#### Problem to work on
Among the entries below, one line contains "for every recursion" and another contains "References: T. Bałaban, CMP". Transcribe those two lines and every line between them, exactly.

(Provided records begins)

/-!
# THE FLAT FIBRE TANGENT OF THE `(K−J)`-FOLD AVERAGE OF RECORD LIES IN THE KERNEL OF ITS LINEARISATION — `D(D_{n,K})(1) = Q^{(K−n)}` in velocity form —
# and HESS∘ AT THE FLAT DATUM MODULO {TRANSVERSALITY, SECOND-ORDER CHAIN RULE}
# (crux `FluctuationComparisonRegPrIntL`, stmt-QuantumFields-20520; registry v11.4 `Cruxes/FluctuationComparisonRegPrIntL/Lines/semiclassical_s2beta.lean` stub 2 «GAP♯∘»
# ⟸ {TUBE-REG∘, Thm 1 (8)} (✓`…S2BetaInterBlock.uniformFibreGapOrbit_of_tubeReg_of_thm1`); TUBE♭ ⟸ {POS∘, ISOL∘(δ)} (✓p792634); POS∘ ⟸ {HESS∘, chart rows} (px21 g18
# (T1) ✓p793318 `…S2BetaGrowthOfHessianPos`, (T2a)–(T2c)); nothing of the registry is edited)

Cell `ym3-torus` (YM ladder rung R3 = continuum `SU(2)` Yang–Mills on the three-torus — a RUNG: NOT d = 4, NOT infinite volume, NOT a mass gap, NOT Clay).  Width seat
`ym3-torus-px16` g17; `--kind proof --supports stmt-QuantumFields-20520 --as helper`, count-neutral, DEFINITION-FREE (0 `def`, 0 `instance`, 0 `notation`, 0 `sorry`,
default heartbeats).  Pen «FLAT INHABITANT of the (T)-chain, brick 1» (★★OWNER g40 №238; px21 g18 22:49:09Z «NOT MINE — GO» and the named missing identification
«range `DΨ(0)` ⊆ ker `Q^{(K−J)}`, i.e. `D(descendTo)(1) = iterLin`»).

WHY.  The (T)-chain reduces TUBE♭(V,U₀) to the per-datum Hessian letter HESS∘ «`∀ y ≠ 0, 0 < D²(A∘Ψ)(0) y y`» for a chart `Ψ y = D.Φ (V, σ y)` through `U₀` inside the
fibre of the `(K−J)`-fold (0.4) average `descendTo`.  At the FLAT datum `(V ≡ 1, U₀ ≡ 1)` the tree already knows (i) the flat second variation of the Wilson action is the curl
energy (lit ✓`Node00.deriv_deriv_wilsonAction4_expChart_one_eq_norm_sq`) and (ii) the NULL SPACE of that energy on `ker Q^{(k)}` is exactly the Lie algebra of the
centre-vanishing gauge transformations (✓`BalabanUVNodes.N12FlatFibreNullSpace.exists_centreGauge_of_plaq_eq_zero_of_iterLin_eq_zero`, k-fold, matrix-valued).  What was
missing to read (ii) on a chart of the (0.4)-FIBRE OF RECORD is the identification of the fibre's tangent space at `1` with `ker Q^{(K−n)}` — the derivative of
`descendTo` at the flat field.  The tree holds it as a C^{1,1} ESTIMATE (✓`Prop7DescendJunction.norm_descendTo_sub_one_le_and_sub_lin_le`, [Balaban1985Averaging]
Prop. 4 (134)–(135): `‖D_{n,K}U(b) − 1 − Q^{(K−n)}(U − 1)(bondShift b)‖ ≤ C₁·m²`); this file turns it into the VELOCITY statement a chart consumer needs.

WHAT IS PROVED.
* §1 `deriv_eq_zero_of_norm_le_sq` — calculus letter: a function with a derivative at `0`, vanishing at `0` and `O(t²)` there, has derivative `0`.
* §2 ★★ `iterLin_eq_zero_of_hasDerivAt_of_descendTo_eq_one` — for every recursion family `Q^{(·)}` of `linAvg` and every curve `γ` of `SU(N)` fields on run `K`'s finest
  lattice with matrix entries differentiable at `0` (velocity `Z`), `γ 0 = 1` and `D_{n,K}(γ t) = 1` near `0`: `Q^{(K−n)} Z = 0` on every height-`(K−n)` bond (the three
  smallness rows of the C^{1,1} letter hold near `t = 0` because `‖γ t − 1‖ = O(t)`; `Y ↦ Q^{(K−n)}Y(c)` is a continuous real-linear map by ✓`Prop7CombGauge.iterLin_add` and
  ✓`N12FlatHierAxialRepr.iterLin_smul`; `bondShift` is an `Equiv`); ★★ `iterLin_fderiv_eq_zero_of_descendTo_eq_one` — the chart form (`Ψ : Y → fields`, `HasFDerivAt` of the
  matrix entries at `0`, `Ψ 0 = 1`, `D_{n,K}(Ψ y) = 1` near `0` ⟹ `Q^{(K−n)}(Ψ′ y) = 0`).
* §3 ★★ `hessPos_flat_of_transversal_of_chainRule` — the (T)-chain's HESS∘ letter AT THE FLAT DATUM from §2 + the N12 null space, MODULO two displayed letters of the chart:
  `hT` (first-order transversality to the centre-vanishing pure gauges + injectivity — the tube chart's rows, px21's (T2c) object) and `hCR` (the second-order chain rule at
  the critical point `1`: `D²(A∘Ψ)(0)yy = κ·Σ_p ‖curl (Ψ′y) p‖²`, `κ > 0` — for the exponential chart this is lit ✓`deriv_deriv_wilsonAction4_expChart_one_eq_norm_sq` with
  `κ = 1∕N`; for a general C² chart it needs the log-chart reduction, NOT done here).
HONEST: calculus glue at the trivial background; `hT`, `hCR` displayed; HESS∘ at print's regular (non-flat) minimiser — [Balaban1985Variational] (142) ∕ uniformly
[Balaban1985BackgroundPropagators] Thm 3.11 — POS∘, ISOL∘(δ), TUBE-REG∘, GAP♯∘, EXW∘, S2β, crux 20520 NOT proved; no summit statement is proved by a helper; rung R3 =
SU(2) YM₃ on T³ — NOT d = 4, NOT infinite volume, NOT a mass gap, NOT Clay; the Yang–Mills mass gap is NOT proved.  Sorry-free, axioms standard.
References: T. Bałaban, CMP **98** (1985) 17–51 [Balaban1985Averaging] (Prop. 4 (134)–(135) p.38, (11) p.18); CMP **109** (1987) 249–301 [Balaban1987RG1] ((0.4), (0.11) p.253);
CMP **102** (1985) 277–309 [Balaban1985Variational] ((4) p.278, (142) p.299, Sect. E p.300); CMP **122** (1989) 355–392 [Balaban1989LargeFieldII] ((1.9) p.358, p.359).
-/

noncomputable section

(Provided records ends)

#### Exercise answer
* §2 ★★ `iterLin_eq_zero_of_hasDerivAt_of_descendTo_eq_one` — for every recursion family `Q^{(·)}` of `linAvg` and every curve `γ` of `SU(N)` fields on run `K`'s finest
  lattice with matrix entries differentiable at `0` (velocity `Z`), `γ 0 = 1` and `D_{n,K}(γ t) = 1` near `0`: `Q^{(K−n)} Z = 0` on every height-`(K−n)` bond (the three
  smallness rows of the C^{1,1} letter hold near `t = 0` because `‖γ t − 1‖ = O(t)`; `Y ↦ Q^{(K−n)}Y(c)` is a continuous real-linear map by ✓`Prop7CombGauge.iterLin_add` and
  ✓`N12FlatHierAxialRepr.iterLin_smul`; `bondShift` is an `Equiv`); ★★ `iterLin_fderiv_eq_zero_of_descendTo_eq_one` — the chart form (`Ψ : Y → fields`, `HasFDerivAt` of the
  matrix entries at `0`, `Ψ 0 = 1`, `D_{n,K}(Ψ y) = 1` near `0` ⟹ `Q^{(K−n)}(Ψ′ y) = 0`).
* §3 ★★ `hessPos_flat_of_transversal_of_chainRule` — the (T)-chain's HESS∘ letter AT THE FLAT DATUM from §2 + the N12 null space, MODULO two displayed letters of the chart:
  `hT` (first-order transversality to the centre-vanishing pure gauges + injectivity — the tube chart's rows, px21's (T2c) object) and `hCR` (the second-order chain rule at
  the critical point `1`: `D²(A∘Ψ)(0)yy = κ·Σ_p ‖curl (Ψ′y) p‖²`, `κ > 0` — for the exponential chart this is lit ✓`deriv_deriv_wilsonAction4_expChart_one_eq_norm_sq` with
  `κ = 1∕N`; for a general C² chart it needs the log-chart reduction, NOT done here).
HONEST: calculus glue at the trivial background; `hT`, `hCR` displayed; HESS∘ at print's regular (non-flat) minimiser — [Balaban1985Variational] (142) ∕ uniformly
[Balaban1985BackgroundPropagators] Thm 3.11 — POS∘, ISOL∘(δ), TUBE-REG∘, GAP♯∘, EXW∘, S2β, crux 20520 NOT proved; no summit statement is proved by a helper; rung R3 =
SU(2) YM₃ on T³ — NOT d = 4, NOT infinite volume, NOT a mass gap, NOT Clay; the Yang–Mills mass gap is NOT proved.  Sorry-free, axioms standard.
References: T. Bałaban, CMP **98** (1985) 17–51 [Balaban1985Averaging] (Prop. 4 (134)–(135) p.38, (11) p.18); CMP **109** (1987) 249–301 [Balaban1987RG1] ((0.4), (0.11) p.253);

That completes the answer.